Write the elements of the dataset as a Hadoop SequenceFile in the local filesystem or HDFS.

Evaluation in Spark

Iterations in Hadoop are like a pipeline which:

  • read some data from a file (HDFS)
  • perform some iterations (transformations, map-reduce)
  • write intermediary data into a file
  • repeat

Lots of time (about 90%) is spent in I/O.

In Spark, intermediary data is kept in memory, so the I/O overhead is eliminated.
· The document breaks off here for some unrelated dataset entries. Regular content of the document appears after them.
import Summits.QuantumFields.QCD.Theorems.CentreStabilisedCircleCFCCentreStabilitySeamTwist
import Literature.MathematicalPhysics.QuantumLattice.GrassmannIntegralSubstitution
import Literature.MathematicalPhysics.QuantumLattice.GrassmannGaussianSymmetry

/-!
# The `ℤ₃` colour-flavour-centre (CFC) symmetry of the centre-stabilised, flavour-twisted slab
# functional, II: the selection rule and `⟨tr P⟩ = 0` in every finite volume

Helper file for item stmt-QuantumFields-10528 (`CFCCentreStability`, route
`CentreStabilisedCircle`, sub-problem `QCD` of `QuantumFields`).  The item's informal statement
asserts that on the mass-degenerate `N_f = 3` line with flavour-twisted temporal boundary phases
`θ_f = θ̄ + 2πf/3` "the `ℤ₃` colour-flavour-centre symmetry is EXACT and `⟨tr P⟩ = 0` in every
finite volume", so that the Polyakov-loop two-point function of the item is its own connected
correlator.  This file proves exactly that for the tree's functional `qcdCirclePartition` /
`qcdCircleExpect` (`QCDSlabFunctional.lean`), at every `N_t, N_s ≥ 1`, every `β`, every
deformation strength `h`, every common bare mass `m` and every offset `θ̄`:

* `qcdCircleDirac_flavourShift` — at a common bare mass, shifting the twists cyclically through
  the flavours (`θ_f ↦ θ_{f+1}` as phases) is conjugation of the twisted Wilson–Dirac matrix by
  the induced relabelling of the quark variables;
* `berezin_scalar_mul_grassmannExp_quadratic_submatrix` — the Gaussian Berezin integral with a
  scalar insertion is invariant under a permutation relabelling of the variables (Jacobian
  `sign² = 1`; from the tree's `map_blockSubst_quadratic` and `berezin_map`);
* `qcdCirclePartition_eq_zero_of_cfc_covariant` — **selection rule**: a scalar gauge functional
  `O` with `O(c·U) = κ O(U)` under the seam twist, `κ ≠ 1`, has `Z(O) = 0`;
* `qcdCirclePartition_polyakovTrace_eq_zero`, `qcdCircleExpect_polyakovTrace_eq_zero` —
  `Z(tr P_x⃗) = 0` and `⟨tr P_x⃗⟩ = 0` (charge `ζ = e^{2πi/3}`; no hypothesis `Z(1) ≠ 0` needed),
  and the conjugate versions (charge `ζ⁻¹`).

## Proof

With Part I (`…SeamTwist.lean`): substitute `U ↦ c·U` in `Z(O) = ∫ Φ(U) dU` (left invariance
of the product Haar measure `Measure.pi`); the gauge weights are invariant, the fermion factor
`∫dψ̄dψ e^{−ψ̄ D(c·U) ψ}` equals the one at `U` because the twist shift by `2π/3` is the cyclic
flavour shift, a relabelling of the quark variables; hence `Z(O) = κ Z(O)` and `Z(O) = 0`.
[KounoEtAl2012 §II; RobergeWeiss1986]

Pure theorem file, no definitions and no notation.
-/

noncomputable section

namespace Summit.QuantumFields.QCD.Theorems.CentreStabilisedCircleCFC

open Literature.MathematicalPhysics.QuantumLattice Literature.MathematicalPhysics.QuantumFieldTheory
open MeasureTheory
open scoped Matrix

variable {Nt Ns : ℕ}

/-! ### The cyclic flavour shift -/

/-- The cyclic flavour shift `f ↦ f + 1`, transported to the enumerated quark variables
(`circleQuarkEquiv ∘ (· + 1) × id ∘ circleQuarkEquiv⁻¹`), on an enumerated variable. -/
theorem flavourShift_apply [NeZero Nt] [NeZero Ns] (v : CircleQuarkVar 3 Nt Ns) :
    ((circleQuarkEquiv (Nf := 3) (Nt := Nt) (Ns := Ns)).symm.trans
        ((Equiv.prodCongr (Equiv.addRight (1 : Fin 3)) (Equiv.refl _)).trans circleQuarkEquiv))
      (circleQuarkEquiv v) = circleQuarkEquiv (v.1 + 1, v.2) := by
  simp [Prod.map]

/-- **Flavour-shift covariance of the degenerate twisted Dirac matrix**: if the twists `θ'` are
the twists `θ` read through the cyclic flavour shift `f ↦ f + 1` (as phases), then at a common
bare mass `D(U; m, θ')` is `D(U; m, θ)` conjugated by the induced relabelling of the quark
variables. -/
theorem qcdCircleDirac_flavourShift [NeZero Nt] [NeZero Ns] (U : QCDCircleConfig Nt Ns) (m : ℝ)
    (θ θ' : Fin 3 → ℝ)
    (hθ : ∀ (f : Fin 3) (μ : SlabGauge.Dir 3) (s : SlabGauge.Site 3 Nt Ns),
      flavourTwistPhase (θ' f) μ s = flavourTwistPhase (θ (f + 1)) μ s) :
    qcdCircleDirac U (fun _ => m) θ' =
      (qcdCircleDirac U (fun _ => m) θ).submatrix
        ((circleQuarkEquiv (Nf := 3) (Nt := Nt) (Ns := Ns)).symm.trans
          ((Equiv.prodCongr (Equiv.addRight (1 : Fin 3)) (Equiv.refl _)).trans circleQuarkEquiv))
        ((circleQuarkEquiv (Nf := 3) (Nt := Nt) (Ns := Ns)).symm.trans
          ((Equiv.prodCongr (Equiv.addRight (1 : Fin 3)) (Equiv.refl _)).trans circleQuarkEquiv)) := by
  ext i j
  obtain ⟨v, rfl⟩ := circleQuarkEquiv.surjective i
  obtain ⟨w, rfl⟩ := circleQuarkEquiv.surjective j
  rw [Matrix.submatrix_apply, flavourShift_apply, flavourShift_apply]
  simp only [qcdCircleDirac, Matrix.reindex_apply, Matrix.submatrix_apply, Equiv.symm_apply_apply,
    Matrix.of_apply, hθ, add_left_inj]

/-! ### Berezin integrals are invariant under a relabelling of the quark variables -/

/-- **Relabelling invariance of the Gaussian Berezin integral with a scalar insertion**: for a
permutation `π` of the variables, `∫dψ̄dψ a·e^{ψ̄ A_{π,π} ψ} = ∫dψ̄dψ a·e^{ψ̄ A ψ}` (the
substitution `ψ̄ᵢ ↦ ψ̄_{πi}`, `ψᵢ ↦ ψ_{πi}` has Jacobian `sign(π)² = 1`). -/
theorem berezin_scalar_mul_grassmannExp_quadratic_submatrix {ι : Type*} [LinearOrder ι]
    [Fintype ι] (A : Matrix ι ι ℂ) (π : Equiv.Perm ι) (a : ℂ) :
    GrassmannAlgebra.berezin ℂ (ι ⊕ₗ ι)
        (algebraMap ℂ _ a * grassmannExp (quadratic ℂ (A.submatrix π π))) =
      GrassmannAlgebra.berezin ℂ (ι ⊕ₗ ι) (algebraMap ℂ _ a * grassmannExp (quadratic ℂ A)) := by
  set P : Matrix ι ι ℂ := π.toPEquiv.toMatrix with hPdef
  have hT : Pᵀ = (π.symm.toPEquiv.toMatrix : Matrix ι ι ℂ) := by
    rw [hPdef, Equiv.toPEquiv_symm, PEquiv.toMatrix_symm]
  have hP : P * A * Pᵀ = A.submatrix π π := by
    rw [hPdef, PEquiv.toMatrix_toPEquiv_mul, ← hPdef, hT, PEquiv.mul_toMatrix_toPEquiv]
    ext i j
    simp
  have hdet : P.det * P.det = 1 := by
    rw [hPdef, Matrix.det_permutation, ← Int.cast_mul, ← Units.val_mul, Int.units_mul_self,
      Units.val_one, Int.cast_one]
  calc GrassmannAlgebra.berezin ℂ (ι ⊕ₗ ι)
        (algebraMap ℂ _ a * grassmannExp (quadratic ℂ (A.submatrix π π)))
      = GrassmannAlgebra.berezin ℂ (ι ⊕ₗ ι) (ExteriorAlgebra.map (blockSubst ℂ P P)
          (algebraMap ℂ _ a * grassmannExp (quadratic ℂ A))) := by
        congr 1
        rw [map_mul (ExteriorAlgebra.map (blockSubst ℂ P P)), AlgHom.commutes,
          map_blockSubst_grassmannExp_quadratic, hP]
    _ = GrassmannAlgebra.berezin ℂ (ι ⊕ₗ ι) (algebraMap ℂ _ a * grassmannExp (quadratic ℂ A)) := by
        rw [GrassmannAlgebra.berezin_map, det_blockSubst, hdet, one_mul]

/-! ### The `ℤ₃` colour-flavour-centre selection rule -/

/-- A real angle shifted by an integer multiple of `2π` gives the same phase. -/
theorem exp_ofReal_mul_I_eq_of_int (a b : ℝ) (k : ℤ) (h : a = b + 2 * Real.pi * k) :
    Complex.exp ((a : ℂ) * Complex.I) = Complex.exp ((b : ℂ) * Complex.I) :=
  Complex.exp_eq_exp_iff_exists_int.2 ⟨k, by rw [h]; push_cast; ring⟩

/-- **The CFC twists are shifted cyclically by the seam twist**: adding `2π/3` to
`θ_f = θ̄ + 2πf/3` gives the phase of `θ_{f+1}` (for `f = 2` up to the period `2π`). -/
theorem flavourTwistPhase_cfc_shift (θb : ℝ) (f : Fin 3) (μ : SlabGauge.Dir 3)
    (s : SlabGauge.Site 3 Nt Ns) :
    flavourTwistPhase (θb + 2 * Real.pi * (f : ℝ) / 3 + 2 * Real.pi / 3) μ s =
      flavourTwistPhase (θb + 2 * Real.pi * ((f + 1 : Fin 3) : ℝ) / 3) μ s := by
  unfold flavourTwistPhase
  split_ifs
  · fin_cases f
    · exact exp_ofReal_mul_I_eq_of_int _ _ 0 (by simp)
    · exact exp_ofReal_mul_I_eq_of_int _ _ 0 (by simp; ring)
    · exact exp_ofReal_mul_I_eq_of_int _ _ 1 (by simp; ring)
  · rfl

section Seam

variable {z : Matrix.specialUnitaryGroup (Fin 3) ℂ} {c : QCDCircleConfig Nt Ns}

/-- **Covariance of the Boltzmann–Berezin integrand under the seam twist** on the degenerate,
CFC-twisted line: for a scalar gauge functional `O`, the integrand of `Z(O)` at `c·U` is the
integrand of `Z(O ∘ (c·))` at `U` — the gauge weights are invariant and the fermion factor is
invariant (twist shift = flavour shift = relabelling of quark variables). -/
theorem cfc_integrand_seam_mul [NeZero Nt] [NeZero Ns]
    (hz : (z : Matrix (Fin 3) (Fin 3) ℂ) =
      Complex.exp (((2 * Real.pi / 3 : ℝ) : ℂ) * Complex.I) • (1 : Matrix (Fin 3) (Fin 3) ℂ))
    (hc : ∀ l, c l = if l.2 = none ∧ l.1.1 = -1 then z else 1) (β h m θb : ℝ)
    (O : QCDCircleConfig Nt Ns → ℂ) (U : QCDCircleConfig Nt Ns) :
    GrassmannAlgebra.berezin ℂ _
        (algebraMap ℂ (CircleFermiAlg 3 Nt Ns) (O (c * U)) *
          grassmannExp (quadratic ℂ (-qcdCircleDirac (c * U) (fun _ => m)
            (fun f => θb + 2 * Real.pi * (f : ℝ) / 3)))) *
      ((SlabGauge.weight (fundamentalRep (Fin 3)) β β (c * U) *
          polyakovDeformationWeight h (c * U) : ℝ) : ℂ) =
    GrassmannAlgebra.berezin ℂ _
        (algebraMap ℂ (CircleFermiAlg 3 Nt Ns) (O (c * U)) *
          grassmannExp (quadratic ℂ (-qcdCircleDirac U (fun _ => m)
            (fun f => θb + 2 * Real.pi * (f : ℝ) / 3)))) *
      ((SlabGauge.weight (fundamentalRep (Fin 3)) β β U * polyakovDeformationWeight h U : ℝ) : ℂ) := by
  rw [weight_seam_mul hz hc, polyakovDeformationWeight_seam_mul hz hc, qcdCircleDirac_seam_mul hz hc,
    qcdCircleDirac_flavourShift U m (fun f => θb + 2 * Real.pi * (f : ℝ) / 3)
      (fun f => θb + 2 * Real.pi * (f : ℝ) / 3 + 2 * Real.pi / 3)
      (fun f μ s => flavourTwistPhase_cfc_shift θb f μ s)]
  have hneg : ∀ (D : Matrix (CircleFermiIdx 3 Nt Ns) (CircleFermiIdx 3 Nt Ns) ℂ)
      (e : CircleFermiIdx 3 Nt Ns → CircleFermiIdx 3 Nt Ns), -(D.submatrix e e) = (-D).submatrix e e :=
    fun D e => rfl
  rw [hneg, berezin_scalar_mul_grassmannExp_quadratic_submatrix]

/-- **`ℤ₃` colour-flavour-centre selection rule.** On the mass-degenerate three-flavour line with
twists `θ_f = θ̄ + 2πf/3`, every scalar gauge functional `O` of non-trivial CFC charge —
`O(c·U) = κ O(U)` under the seam twist with `κ ≠ 1` — has vanishing un-normalised functional
`Z(O) = 0`, at every `N_t, N_s ≥ 1`, `β`, `h`, `m`, `θ̄`. -/
theorem qcdCirclePartition_eq_zero_of_cfc_covariant (Nt Ns : ℕ) [NeZero Nt] [NeZero Ns]
    (β h m θb : ℝ) (O : QCDCircleConfig Nt Ns → ℂ) (κ : ℂ) (hκ : κ ≠ 1)
    (hO : ∀ U : QCDCircleConfig Nt Ns,
      O ((fun l => if l.2 = none ∧ l.1.1 = -1 then
        (⟨Complex.exp (((2 * Real.pi / 3 : ℝ) : ℂ) * Complex.I) • (1 : Matrix (Fin 3) (Fin 3) ℂ),
          zeta_smul_one_mem⟩ : Matrix.specialUnitaryGroup (Fin 3) ℂ) else 1) * U) = κ * O U) :
    qcdCirclePartition (Nf := 3) Nt Ns β h (fun _ => m) (fun f => θb + 2 * Real.pi * (f : ℝ) / 3)
      (fun U => algebraMap ℂ (CircleFermiAlg 3 Nt Ns) (O U)) = 0 := by
  set z : Matrix.specialUnitaryGroup (Fin 3) ℂ :=
    ⟨Complex.exp (((2 * Real.pi / 3 : ℝ) : ℂ) * Complex.I) • (1 : Matrix (Fin 3) (Fin 3) ℂ),
      zeta_smul_one_mem⟩ with hzdef
  have hz : (z : Matrix (Fin 3) (Fin 3) ℂ) =
      Complex.exp (((2 * Real.pi / 3 : ℝ) : ℂ) * Complex.I) • (1 : Matrix (Fin 3) (Fin 3) ℂ) := rfl
  set c : QCDCircleConfig Nt Ns := fun l => if l.2 = none ∧ l.1.1 = -1 then z else 1 with hcdef
  have hc : ∀ l, c l = if l.2 = none ∧ l.1.1 = -1 then z else 1 := fun l => rfl
  haveI : (haarProbability (Matrix.specialUnitaryGroup (Fin 3) ℂ)).IsMulLeftInvariant := by
    unfold haarProbability; infer_instance
  haveI : (SlabGauge.haar 3 Nt Ns (Matrix.specialUnitaryGroup (Fin 3) ℂ)).IsMulLeftInvariant := by
    unfold SlabGauge.haar; infer_instance
  unfold qcdCirclePartition
  set Φ : QCDCircleConfig Nt Ns → ℂ := fun U =>
    GrassmannAlgebra.berezin ℂ _
        (algebraMap ℂ (CircleFermiAlg 3 Nt Ns) (O U) *
          grassmannExp (quadratic ℂ (-qcdCircleDirac U (fun _ => m)
            (fun f => θb + 2 * Real.pi * (f : ℝ) / 3)))) *
      ((SlabGauge.weight (fundamentalRep (Fin 3)) β β U * polyakovDeformationWeight h U : ℝ) : ℂ)
    with hΦ
  have hcov : ∀ U, Φ (c * U) = κ * Φ U := fun U => by
    simp only [hΦ]
    rw [cfc_integrand_seam_mul hz hc β h m θb O U, hO U, map_mul (algebraMap ℂ (CircleFermiAlg 3 Nt Ns)),
      mul_assoc, ← Algebra.smul_def, LinearMap.map_smul, smul_eq_mul, mul_assoc]
  have key : ∫ U, Φ U ∂(SlabGauge.haar 3 Nt Ns (Matrix.specialUnitaryGroup (Fin 3) ℂ)) = κ * ∫ U, Φ U ∂(SlabGauge.haar 3 Nt Ns (Matrix.specialUnitaryGroup (Fin 3) ℂ)) := by
    calc ∫ U, Φ U ∂(SlabGauge.haar 3 Nt Ns (Matrix.specialUnitaryGroup (Fin 3) ℂ))
        = ∫ U, Φ (c * U) ∂(SlabGauge.haar 3 Nt Ns (Matrix.specialUnitaryGroup (Fin 3) ℂ)) := (integral_mul_left_eq_self Φ c).symm
      _ = ∫ U, κ * Φ U ∂(SlabGauge.haar 3 Nt Ns (Matrix.specialUnitaryGroup (Fin 3) ℂ)) := by simp only [hcov]
      _ = κ * ∫ U, Φ U ∂(SlabGauge.haar 3 Nt Ns (Matrix.specialUnitaryGroup (Fin 3) ℂ)) := integral_const_mul κ Φ
  have h1 : (1 - κ) * ∫ U, Φ U ∂(SlabGauge.haar 3 Nt Ns (Matrix.specialUnitaryGroup (Fin 3) ℂ)) = 0 := by
    rw [sub_mul, one_mul, ← key, sub_self]
  rcases mul_eq_zero.1 h1 with h0 | h0
  · exact absurd (sub_eq_zero.1 h0).symm hκ
  · exact h0

/-- **The Polyakov loop has zero un-normalised functional** on the degenerate CFC-twisted line:
`Z(tr P_x⃗) = 0` (charge `e^{2πi/3}`). -/
theorem qcdCirclePartition_polyakovTrace_eq_zero (Nt Ns : ℕ) [NeZero Nt] [NeZero Ns]
    (β h m θb : ℝ) (x : Fin 3 → ZMod Ns) :
    qcdCirclePartition (Nf := 3) Nt Ns β h (fun _ => m) (fun f => θb + 2 * Real.pi * (f : ℝ) / 3)
      (fun U => algebraMap ℂ (CircleFermiAlg 3 Nt Ns)
        (SlabGauge.polyakovTrace (fundamentalRep (Fin 3)) U x)) = 0 :=
  qcdCirclePartition_eq_zero_of_cfc_covariant Nt Ns β h m θb _ _ zeta_ne_one
    fun U => polyakovTrace_seam_mul rfl (fun _ => rfl) U x

/-- `conj ζ ≠ 1`. -/
theorem conj_zeta_ne_one :
    (starRingEnd ℂ) (Complex.exp (((2 * Real.pi / 3 : ℝ) : ℂ) * Complex.I)) ≠ 1 := fun h =>
  zeta_ne_one (by simpa using congrArg (starRingEnd ℂ) h)

/-- **The conjugate Polyakov loop has zero un-normalised functional** on the degenerate
CFC-twisted line: `Z(conj tr P_x⃗) = 0` (charge `e^{−2πi/3}`). -/
theorem qcdCirclePartition_conj_polyakovTrace_eq_zero (Nt Ns : ℕ) [NeZero Nt] [NeZero Ns]
    (β h m θb : ℝ) (x : Fin 3 → ZMod Ns) :
    qcdCirclePartition (Nf := 3) Nt Ns β h (fun _ => m) (fun f => θb + 2 * Real.pi * (f : ℝ) / 3)
      (fun U => algebraMap ℂ (CircleFermiAlg 3 Nt Ns)
        ((starRingEnd ℂ) (SlabGauge.polyakovTrace (fundamentalRep (Fin 3)) U x))) = 0 :=
  qcdCirclePartition_eq_zero_of_cfc_covariant Nt Ns β h m θb _ _ conj_zeta_ne_one
    fun U => by rw [polyakovTrace_seam_mul rfl (fun _ => rfl) U x, map_mul]

/-- **`⟨tr P_x⃗⟩ = 0` in every finite volume** (exact `ℤ₃` colour-flavour-centre symmetry; no
hypothesis on `Z(1)`): the expectation `qcdCircleExpect` of the traced Polyakov loop vanishes on
the mass-degenerate three-flavour line with twists `θ_f = θ̄ + 2πf/3`, for every `N_t, N_s ≥ 1`,
every `β`, every deformation strength `h`, every common bare mass `m` and every `θ̄`. This is the
"`⟨tr P⟩ = 0` in every finite volume" clause of item stmt-QuantumFields-10528
(`CFCCentreStability`): the item's Polyakov-loop two-point function is its own connected
correlator. -/
theorem qcdCircleExpect_polyakovTrace_eq_zero (Nt Ns : ℕ) [NeZero Nt] [NeZero Ns]
    (β h m θb : ℝ) (x : Fin 3 → ZMod Ns) :
    qcdCircleExpect (Nf := 3) Nt Ns β h (fun _ => m) (fun f => θb + 2 * Real.pi * (f : ℝ) / 3)
      (fun U => algebraMap ℂ (CircleFermiAlg 3 Nt Ns)
        (SlabGauge.polyakovTrace (fundamentalRep (Fin 3)) U x)) = 0 := by
  rw [qcdCircleExpect, qcdCirclePartition_polyakovTrace_eq_zero, zero_div]

/-- `⟨conj tr P_x⃗⟩ = 0` in every finite volume, likewise. -/
theorem qcdCircleExpect_conj_polyakovTrace_eq_zero (Nt Ns : ℕ) [NeZero Nt] [NeZero Ns]
    (β h m θb : ℝ) (x : Fin 3 → ZMod Ns) :
    qcdCircleExpect (Nf := 3) Nt Ns β h (fun _ => m) (fun f => θb + 2 * Real.pi * (f : ℝ) / 3)
      (fun U => algebraMap ℂ (CircleFermiAlg 3 Nt Ns)
        ((starRingEnd ℂ) (SlabGauge.polyakovTrace (fundamentalRep (Fin 3)) U x))) = 0 := by
  rw [qcdCircleExpect, qcdCirclePartition_conj_polyakovTrace_eq_zero, zero_div]

end Seam
end Summit.QuantumFields.QCD.Theorems.CentreStabilisedCircleCFC

end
Example: Logistic Regression algorithm, used for classification. Classification algorithms are iterative - the classifier's weights are updated based on a training dataset.

To tell Spark to cache a calculated RDD in memory in order to avoid recomputing them all the time, we can call the persist() or cache() functions.

Example:

val lastYearsLogs: RDD[String] = ...
val logsWithErrors = lastYearsLogs.filter(_.co /ntains("ERROR")).persist()
val firstLogsWithErrors = logsWithErrors.take(10)
val numErrors = logsWithErrors.count()

Because we called persist(), the logsWithErrors RDD won't be evaluated again when we use the second action count() on it.

It is possible to persist an RDD in many different ways:

  • as regular in-memory Java objects;
  • on disk, as regular Java objects;
  • in memory, as serialized Java objects (more compact);
  • on disk, as serialized Java objects;
  • both in memory and on disk (spill over to disk to avoid recomputation);

cache()

Shorthand for using teh default storage level (in memory, as Java objects)

persist()

Persistence can be customized using this method. The storage level can be passed as parameter.

Cluster topology matters

topology

Example: assume we have an RDD populated with Person obects:

case class Person(name: String, age: Int)

val people: RDD[Person] = ...
people.foreach(println)

How does Spark actually work?

1) A driver program runs the Spark application, which creates a SparkContext upon startup;

2) The SparkContext connects to a cluster manager (Mesos / YARN) which allocates the resources;

3) Spark acquires executors on nodes in the cluster, which are processes that run computations and store data for your application;

4) The driver program sends your application code to the executors;

5) The SparkContext sends tasks for the executors to run;

For this reason, in the above example, the foreach action is executed on the worker nodes, therefore nothing will be prnted in the driver program (it will be printed in the worker nodes).